He’s angry; Erwin lets him have his anger. Levi accuses him of having a plan, all along. Erwin reminds him that everyone has their own way of mourning. He takes a chance, embraces Levi until his tears run dry, and then they make tea.

\----------

The following day, Levi meets Erwin as usual for their morning run, as do half the corps, fully geared up and stretching out their morning stiffness. Erwin presents the route, a five kilometer loop that will take them through town.

The sun rises out of the mist as they run, and it promises to be a blisteringly hot day. Everyone’s sweating. Mike jogs up next to Erwin, softly explains that he is trying to get out of the downwind, and Levi glares out from under sticky-wet hair. They finish the loop, pack into the courtyard as Erwin and Mike run them through a circuit of full-body conditioning. A few civilian women and men have followed them out of town, watch from the fence of the courtyard with appreciation. Erwin lets it happen, figuring that a good word will eventually filter up to Mitras, but when one particularly brave woman shouts his name as he’s doing squat-thrusts he catches Levi’s glare darken, and Erwin’s smile gets a little wider. Erwin’s not stupid. He knows what’s up, and he’s more than happy to oblige.

Breakfast in the mess hall is scrambled eggs with a tomato salsa, boar bacon, and toasted bread with goat’s milk butter. Erwin usually has breakfast on his own while going over notes for the day, had thought about dipping the bread in a combination of raw egg and butter and frying it in oil, but lately he’s been seeing the value of eating with the other soldiers. He grabs a tray, takes a seat with Mike, and is not surprised when Levi bangs his tray down next to him.

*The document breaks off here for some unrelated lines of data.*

import Summits.HubbardSuperconductivity.HubbardSuperconductivity.Theorems.BcsKacWindowCoherenceWindowLROGroundStateTransfer
import Literature.MathematicalPhysics.QuantumLattice.FreeFermiGasNoThermalPairFieldLRO

/-!
# Route `BcsKacWindow`, crux `CoherenceWindowLRO` — the low-energy-subspace interface is LOSSLESS

Third helper file of the every-sector-ground-state step for the crux item
`stmt-HubbardSuperconductivity-1319` (`CoherenceWindowLRO`, rank 2 of route `BcsKacWindow`), line
`birth`. The companion file `BcsKacWindowCoherenceWindowLROGroundStateTransfer` proves
`coherenceWindowLRO_of_lowEnergySubspaces`: the crux follows from low-energy-subspace data
`(W, γ, ε, α)` on the window tori (gap `γ` above the sector energy on `K ∩ W^⊥`, coupling `ε`,
`d`-wave order `α ≥ 4c₀Δ(U)²L⁴` on `W`, `16ε² ≤ γ²`, `256L⁴ε² ≤ αγ²`). Here the converse:

* `lowEnergySubspaces_of_coherenceWindowLRO` — **necessity**: `CoherenceWindowLRO` implies that
  data, with `W :=` the sector ground multiplet `K ⊓ ker(H - e)`, `ε := 0`, `γ :=` the spectral gap
  of `H` above `e` inside the sector (`exists_gap_above_groundMultiplet`, which is `> 0` on every
  finite torus), and `α := c₀Δ(U)²L⁴` (the crux at every vector of the multiplet, by homogeneity);
  the constant of the data is `c₀/4`;
* `coherenceWindowLRO_iff_lowEnergySubspaces` — hence the interface is an EQUIVALENT reformulation
  of the crux: "`CoherenceWindowLRO` ⟺ every window torus sector carries a gapped, weakly coupled
  low-energy subspace with `d`-wave pair order at the BCS rate".

Reading. The equivalence says the parallelogram interface loses nothing — and, equally, that it
cannot be easier than the crux: its content is entirely in producing `W` with QUANTITATIVE `γ, ε`
(the sharp interfaces of `BcsKacWindowCoherenceWindowLROSharpTransfer`, which add the
approximate-eigenvector bound `‖Δ_d†Δ_d w‖ ≤ (α+β)‖w‖`, are not known to be implied by the crux).
Folklore finite-dimensional linear algebra; no definition and no named fact is introduced.
Tree API: `exists_gap_above_groundMultiplet`, `mem_inf_eigenspace_toLin'_iff`,
`hubbardTorus_mulVec_mem_szSector`, `exists_normalize`, `PairFieldYang.expect_smul_vec_eq`.
-/

set_option linter.dupNamespace false

namespace Summit.HubbardSuperconductivity.HubbardSuperconductivity.Theorems.BcsKacWindow

open Matrix Literature.MathematicalPhysics.QuantumLattice
open Literature.MathematicalPhysics.QuantumLattice.EigenvalueContinuation
open Summit.HubbardSuperconductivity.HubbardSuperconductivity.Theses.BcsKacWindow
open scoped ComplexOrder

/-- **Necessity of the low-energy-subspace data.** `CoherenceWindowLRO` implies the hypothesis of
`coherenceWindowLRO_of_lowEnergySubspaces` (same `a, b, κ₁, κ₂, s₀, Δ, U₁(s)`, constant `c₀/4`):
on each window torus take `W := K ⊓ ker(H - e)` the ground multiplet of the sector
`K = szSector N 0` (`e = minEnergyOn H K`), `ε := 0` (`⟨q, H w⟩ = e⟨q, w⟩ = 0` for `q ⊥ W`),
`γ :=` the gap of `H|_K` above `e` (`exists_gap_above_groundMultiplet`; the sector is `H`-invariant
by `hubbardTorus_mulVec_mem_szSector`), and `α := c₀Δ(U)²L⁴` — every nonzero vector of the
multiplet is, after normalisation, a sector ground state to which the crux applies. [folklore] -/
theorem lowEnergySubspaces_of_coherenceWindowLRO : CoherenceWindowLRO →
    (∃ (a b κ₁ κ₂ c₀ s₀ : ℝ) (Δ : ℝ → ℝ), 0 < a ∧ a < b ∧ b < 1 / 2 ∧ 0 < κ₁ ∧ κ₁ ≤ κ₂ ∧
      0 < c₀ ∧ 0 < s₀ ∧
      (∀ U : ℝ, 0 < U → Real.exp (-(κ₂ / U ^ 2)) ≤ Δ U ∧ Δ U ≤ Real.exp (-(κ₁ / U ^ 2))) ∧
      ∀ s : ℝ, s₀ ≤ s → ∃ U₁ : ℝ, 0 < U₁ ∧ ∀ δ ∈ Set.Icc a b, ∀ U ∈ Set.Ioo (0 : ℝ) U₁,
        ∀ (L : ℕ) [NeZero L], Even L → s₀ ≤ Δ U * L → Δ U * L ≤ s →
          ∃ (W : Submodule ℂ (Fock (Orb (FermionTorus 2 L)))) (γ ε α : ℝ),
            W ≤ szSector (2 * ⌊(1 - δ) * (L : ℝ) ^ 2 / 2⌋₊) 0 ∧ 0 < γ ∧ 0 ≤ ε ∧
            16 * ε ^ 2 ≤ γ ^ 2 ∧ 256 * (L : ℝ) ^ 4 * ε ^ 2 ≤ α * γ ^ 2 ∧
            4 * c₀ * Δ U ^ 2 * (L : ℝ) ^ 4 ≤ α ∧
            (∀ q ∈ szSector (2 * ⌊(1 - δ) * (L : ℝ) ^ 2 / 2⌋₊) 0, (∀ w ∈ W, star w ⬝ᵥ q = 0) →
              ((hubbardTorus 2 L 1 U).minEnergyOn (szSector (2 * ⌊(1 - δ) * (L : ℝ) ^ 2 / 2⌋₊) 0)
                  + γ) * (star q ⬝ᵥ q).re ≤ (star q ⬝ᵥ hubbardTorus 2 L 1 U *ᵥ q).re) ∧
            (∀ q ∈ szSector (2 * ⌊(1 - δ) * (L : ℝ) ^ 2 / 2⌋₊) 0, (∀ w ∈ W, star w ⬝ᵥ q = 0) →
              ∀ w ∈ W, ‖star q ⬝ᵥ hubbardTorus 2 L 1 U *ᵥ w‖ ≤ ε * (eucNorm q * eucNorm w)) ∧
            (∀ w ∈ W, α * (star w ⬝ᵥ w).re ≤
              (star w ⬝ᵥ ((pairField dWaveFormFactor L)ᴴ * pairField dWaveFormFactor L) *ᵥ w).re)) := by
  intro h
  obtain ⟨a, b, κ₁, κ₂, c₀, s₀, Δ, ha, hab, hb, hκ₁, hκ₁₂, hc₀, hs₀, hpin, hS⟩ := h
  refine ⟨a, b, κ₁, κ₂, c₀ / 4, s₀, Δ, ha, hab, hb, hκ₁, hκ₁₂, by positivity, hs₀, hpin,
    fun s hs => ?_⟩
  obtain ⟨U₁, hU₁, hwin⟩ := hS s hs
  clear hS
  refine ⟨U₁, hU₁, ?_⟩
  intro δ hδ U hU L _ hE hlo hhi
  have hcrux := hwin δ hδ U hU L hE hlo hhi
  clear hwin
  -- the sector, its energy, its ground multiplet and the gap above it
  have hHh : (hubbardTorus 2 L 1 U).IsHermitian :=
    hubbardTorus_isHermitian (hamiltonian_isHermitian_and_commute_holds _) 1 U
  have hKinv : ∀ v ∈ szSector (Λ := FermionTorus 2 L) (2 * ⌊(1 - δ) * (L : ℝ) ^ 2 / 2⌋₊) 0,
      hubbardTorus 2 L 1 U *ᵥ v ∈ szSector (Λ := FermionTorus 2 L) (2 * ⌊(1 - δ) * (L : ℝ) ^ 2 / 2⌋₊) 0 :=
    fun v hv => hubbardTorus_mulVec_mem_szSector 1 U hv
  obtain ⟨g, hg, hgap⟩ := exists_gap_above_groundMultiplet hHh _ hKinv
  have hΔpos : 0 < Δ U := lt_of_lt_of_le (Real.exp_pos _) (hpin U hU.1).1
  have hLpos : (0 : ℝ) < (L : ℝ) := Nat.cast_pos.mpr (Nat.pos_of_ne_zero (NeZero.ne L))
  refine ⟨szSector (2 * ⌊(1 - δ) * (L : ℝ) ^ 2 / 2⌋₊) 0 ⊓ Module.End.eigenspace
      (Matrix.toLin' (hubbardTorus 2 L 1 U))
      (((hubbardTorus 2 L 1 U).minEnergyOn (szSector (2 * ⌊(1 - δ) * (L : ℝ) ^ 2 / 2⌋₊) 0) : ℝ) : ℂ),
    g, 0, c₀ * Δ U ^ 2 * (L : ℝ) ^ 4, inf_le_left, hg, le_rfl, ?_, ?_, ?_, ?_, ?_, ?_⟩
  · -- `16 · 0² ≤ g²`
    have : (0 : ℝ) ≤ g ^ 2 := by positivity
    simpa using this
  · -- `256 L⁴ · 0² ≤ α g²`
    have : (0 : ℝ) ≤ c₀ * Δ U ^ 2 * (L : ℝ) ^ 4 * g ^ 2 := by positivity
    simpa using this
  · -- `4 (c₀/4) Δ² L⁴ ≤ c₀ Δ² L⁴`
    linarith
  · -- the gap on `K ∩ W^⊥`
    intro q hq horth
    refine hgap q hq fun ψ hψK hψ => horth ψ ?_
    exact (mem_inf_eigenspace_toLin'_iff _ _ _ ψ).2 ⟨hψK, hψ⟩
  · -- no coupling: `⟨q, H w⟩ = e ⟨q, w⟩ = 0`
    intro q _ horth w hw
    obtain ⟨-, hHw⟩ := (mem_inf_eigenspace_toLin'_iff _ _ _ w).1 hw
    have hqw : star q ⬝ᵥ w = 0 := by rw [star_dotProduct, horth w hw, star_zero]
    rw [hHw, dotProduct_smul, hqw, smul_zero, norm_zero, zero_mul]
  · -- the order on the multiplet: the crux at the normalised vector
    intro w hw
    by_cases hw0 : w = 0
    · subst hw0
      simp
    obtain ⟨hwK, hHw⟩ := (mem_inf_eigenspace_toLin'_iff _ _ _ w).1 hw
    obtain ⟨c, hc, hcc, hc1⟩ := exists_normalize hw0
    have hgs : IsGroundStateInSector (hubbardTorus 2 L 1 U) (2 * ⌊(1 - δ) * (L : ℝ) ^ 2 / 2⌋₊) 0
        ((c : ℂ) • w) := by
      refine ⟨Submodule.smul_mem _ _ hwK, ?_, ?_⟩
      · exact smul_ne_zero (by exact_mod_cast hc.ne') hw0
      · rw [mulVec_smul, hHw, smul_comm]
    have hc' := hcrux ((c : ℂ) • w) hc1 hgs
    have hL4 : (0 : ℝ) < (L : ℝ) ^ 4 := by positivity
    rw [le_div_iff₀ hL4, PairFieldYang.expect_smul_vec_eq] at hc'
    -- `star c * c = c²` (real `c`), and `c² ‖w‖² = 1`
    have hsc : (star (c : ℂ) * (c : ℂ)) = ((c * c : ℝ) : ℂ) := by
      rw [Complex.star_def, Complex.conj_ofReal]
      push_cast
      ring
    rw [hsc, Complex.re_ofReal_mul] at hc'
    simp only [expect] at hc'
    -- multiply the target by `c² > 0`
    have hcc0 : 0 < c * c := mul_pos hc hc
    have key : c * c * (c₀ * Δ U ^ 2 * (L : ℝ) ^ 4 * (star w ⬝ᵥ w).re) ≤
        c * c * (star w ⬝ᵥ ((pairField dWaveFormFactor L)ᴴ * pairField dWaveFormFactor L) *ᵥ w).re := by
      calc c * c * (c₀ * Δ U ^ 2 * (L : ℝ) ^ 4 * (star w ⬝ᵥ w).re)
          = c₀ * Δ U ^ 2 * (L : ℝ) ^ 4 * (c * c * (star w ⬝ᵥ w).re) := by ring
        _ = c₀ * Δ U ^ 2 * (L : ℝ) ^ 4 := by rw [hcc, mul_one]
        _ ≤ _ := hc'
    exact le_of_mul_le_mul_left key hcc0

/-- **`CoherenceWindowLRO` ⟺ low-energy-subspace data on the window tori.** The conjunction of
`coherenceWindowLRO_of_lowEnergySubspaces` (sufficiency, the Kato transfer with Yang's ceiling) and
`lowEnergySubspaces_of_coherenceWindowLRO` (necessity, the ground multiplet itself): the crux is
EQUIVALENT to "in the coherence window every `(N, S^z=0)` sector of `hubbardTorus 2 L 1 U` carries a
subspace `W` gapped by `γ` from the rest of the sector, coupled to it by `ε` with `16ε² ≤ γ²`,
`256L⁴ε² ≤ αγ²`, and carrying `d_{x²-y²}` pair order `α ≥ 4c₀Δ(U)²L⁴`". [folklore] -/
theorem coherenceWindowLRO_iff_lowEnergySubspaces : CoherenceWindowLRO ↔
    (∃ (a b κ₁ κ₂ c₀ s₀ : ℝ) (Δ : ℝ → ℝ), 0 < a ∧ a < b ∧ b < 1 / 2 ∧ 0 < κ₁ ∧ κ₁ ≤ κ₂ ∧
      0 < c₀ ∧ 0 < s₀ ∧
      (∀ U : ℝ, 0 < U → Real.exp (-(κ₂ / U ^ 2)) ≤ Δ U ∧ Δ U ≤ Real.exp (-(κ₁ / U ^ 2))) ∧
      ∀ s : ℝ, s₀ ≤ s → ∃ U₁ : ℝ, 0 < U₁ ∧ ∀ δ ∈ Set.Icc a b, ∀ U ∈ Set.Ioo (0 : ℝ) U₁,
        ∀ (L : ℕ) [NeZero L], Even L → s₀ ≤ Δ U * L → Δ U * L ≤ s →
          ∃ (W : Submodule ℂ (Fock (Orb (FermionTorus 2 L)))) (γ ε α : ℝ),
            W ≤ szSector (2 * ⌊(1 - δ) * (L : ℝ) ^ 2 / 2⌋₊) 0 ∧ 0 < γ ∧ 0 ≤ ε ∧
            16 * ε ^ 2 ≤ γ ^ 2 ∧ 256 * (L : ℝ) ^ 4 * ε ^ 2 ≤ α * γ ^ 2 ∧
            4 * c₀ * Δ U ^ 2 * (L : ℝ) ^ 4 ≤ α ∧
            (∀ q ∈ szSector (2 * ⌊(1 - δ) * (L : ℝ) ^ 2 / 2⌋₊) 0, (∀ w ∈ W, star w ⬝ᵥ q = 0) →
              ((hubbardTorus 2 L 1 U).minEnergyOn (szSector (2 * ⌊(1 - δ) * (L : ℝ) ^ 2 / 2⌋₊) 0)
                  + γ) * (star q ⬝ᵥ q).re ≤ (star q ⬝ᵥ hubbardTorus 2 L 1 U *ᵥ q).re) ∧
            (∀ q ∈ szSector (2 * ⌊(1 - δ) * (L : ℝ) ^ 2 / 2⌋₊) 0, (∀ w ∈ W, star w ⬝ᵥ q = 0) →
              ∀ w ∈ W, ‖star q ⬝ᵥ hubbardTorus 2 L 1 U *ᵥ w‖ ≤ ε * (eucNorm q * eucNorm w)) ∧
            (∀ w ∈ W, α * (star w ⬝ᵥ w).re ≤
              (star w ⬝ᵥ ((pairField dWaveFormFactor L)ᴴ * pairField dWaveFormFactor L) *ᵥ w).re)) :=
  ⟨lowEnergySubspaces_of_coherenceWindowLRO, coherenceWindowLRO_of_lowEnergySubspaces⟩

end Summit.HubbardSuperconductivity.HubbardSuperconductivity.Theorems.BcsKacWindow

Levi eats quickly and neatly, says little. Erwin strikes up a conversation with Mike about making the morning training necessary. Mike feels that it shouldn’t be, that soldiers should be given a choice. Erwin, who had entered the conversation on the opposite side, begins to feel inclined to agree: tough experiences shared through mutual choice create solidarity. Levi finishes before Erwin, but waits for his superior to finish; once Erwin’s done he stands up, wipes his mouth, excuses himself.

Then it’s meetings, training, lunch, training, meetings, paperwork, weigh-in, dinner. The day is hot and sticky, recruits tugging at their collars and pulling at the straps of their gear. He catches Levi’s gaze on several occasions: hot, dark, knowing. After dinner he escapes into the courtyard to catch some air and Levi follows him.

“I can’t fucking believe you,” Levi growls, as soon as they have some semblance of privacy behind a tree. “Ninety-two kilograms, are you shitting me?”

“Everyone’s body is different,” Erwin says, unbuttoning the second-to-top button of his shirt. Levi steps over, grabs his chin and pulls him down, until their faces are inches apart.

“You fucking ox.”

“I’d like to know how you got access to personal information. Or have you made an educated guess based on careful observation?”

Levi’s eyes darken, his breath hot on Erwin’s lips, and that’s it. All the pain and tension, the clothed erections, the bowls of stew, the push-ups under the hot sun, the devastation and loss, all the life burning in their blood, it all comes out as a searing hot kiss, mouth on mouth, Levi shoving Erwin up against the tree with such force it shakes the upper branches. Levi thrusts a knee between Erwin’s legs and grinds hard, as Erwin unbuckles the chest-strap on his gear.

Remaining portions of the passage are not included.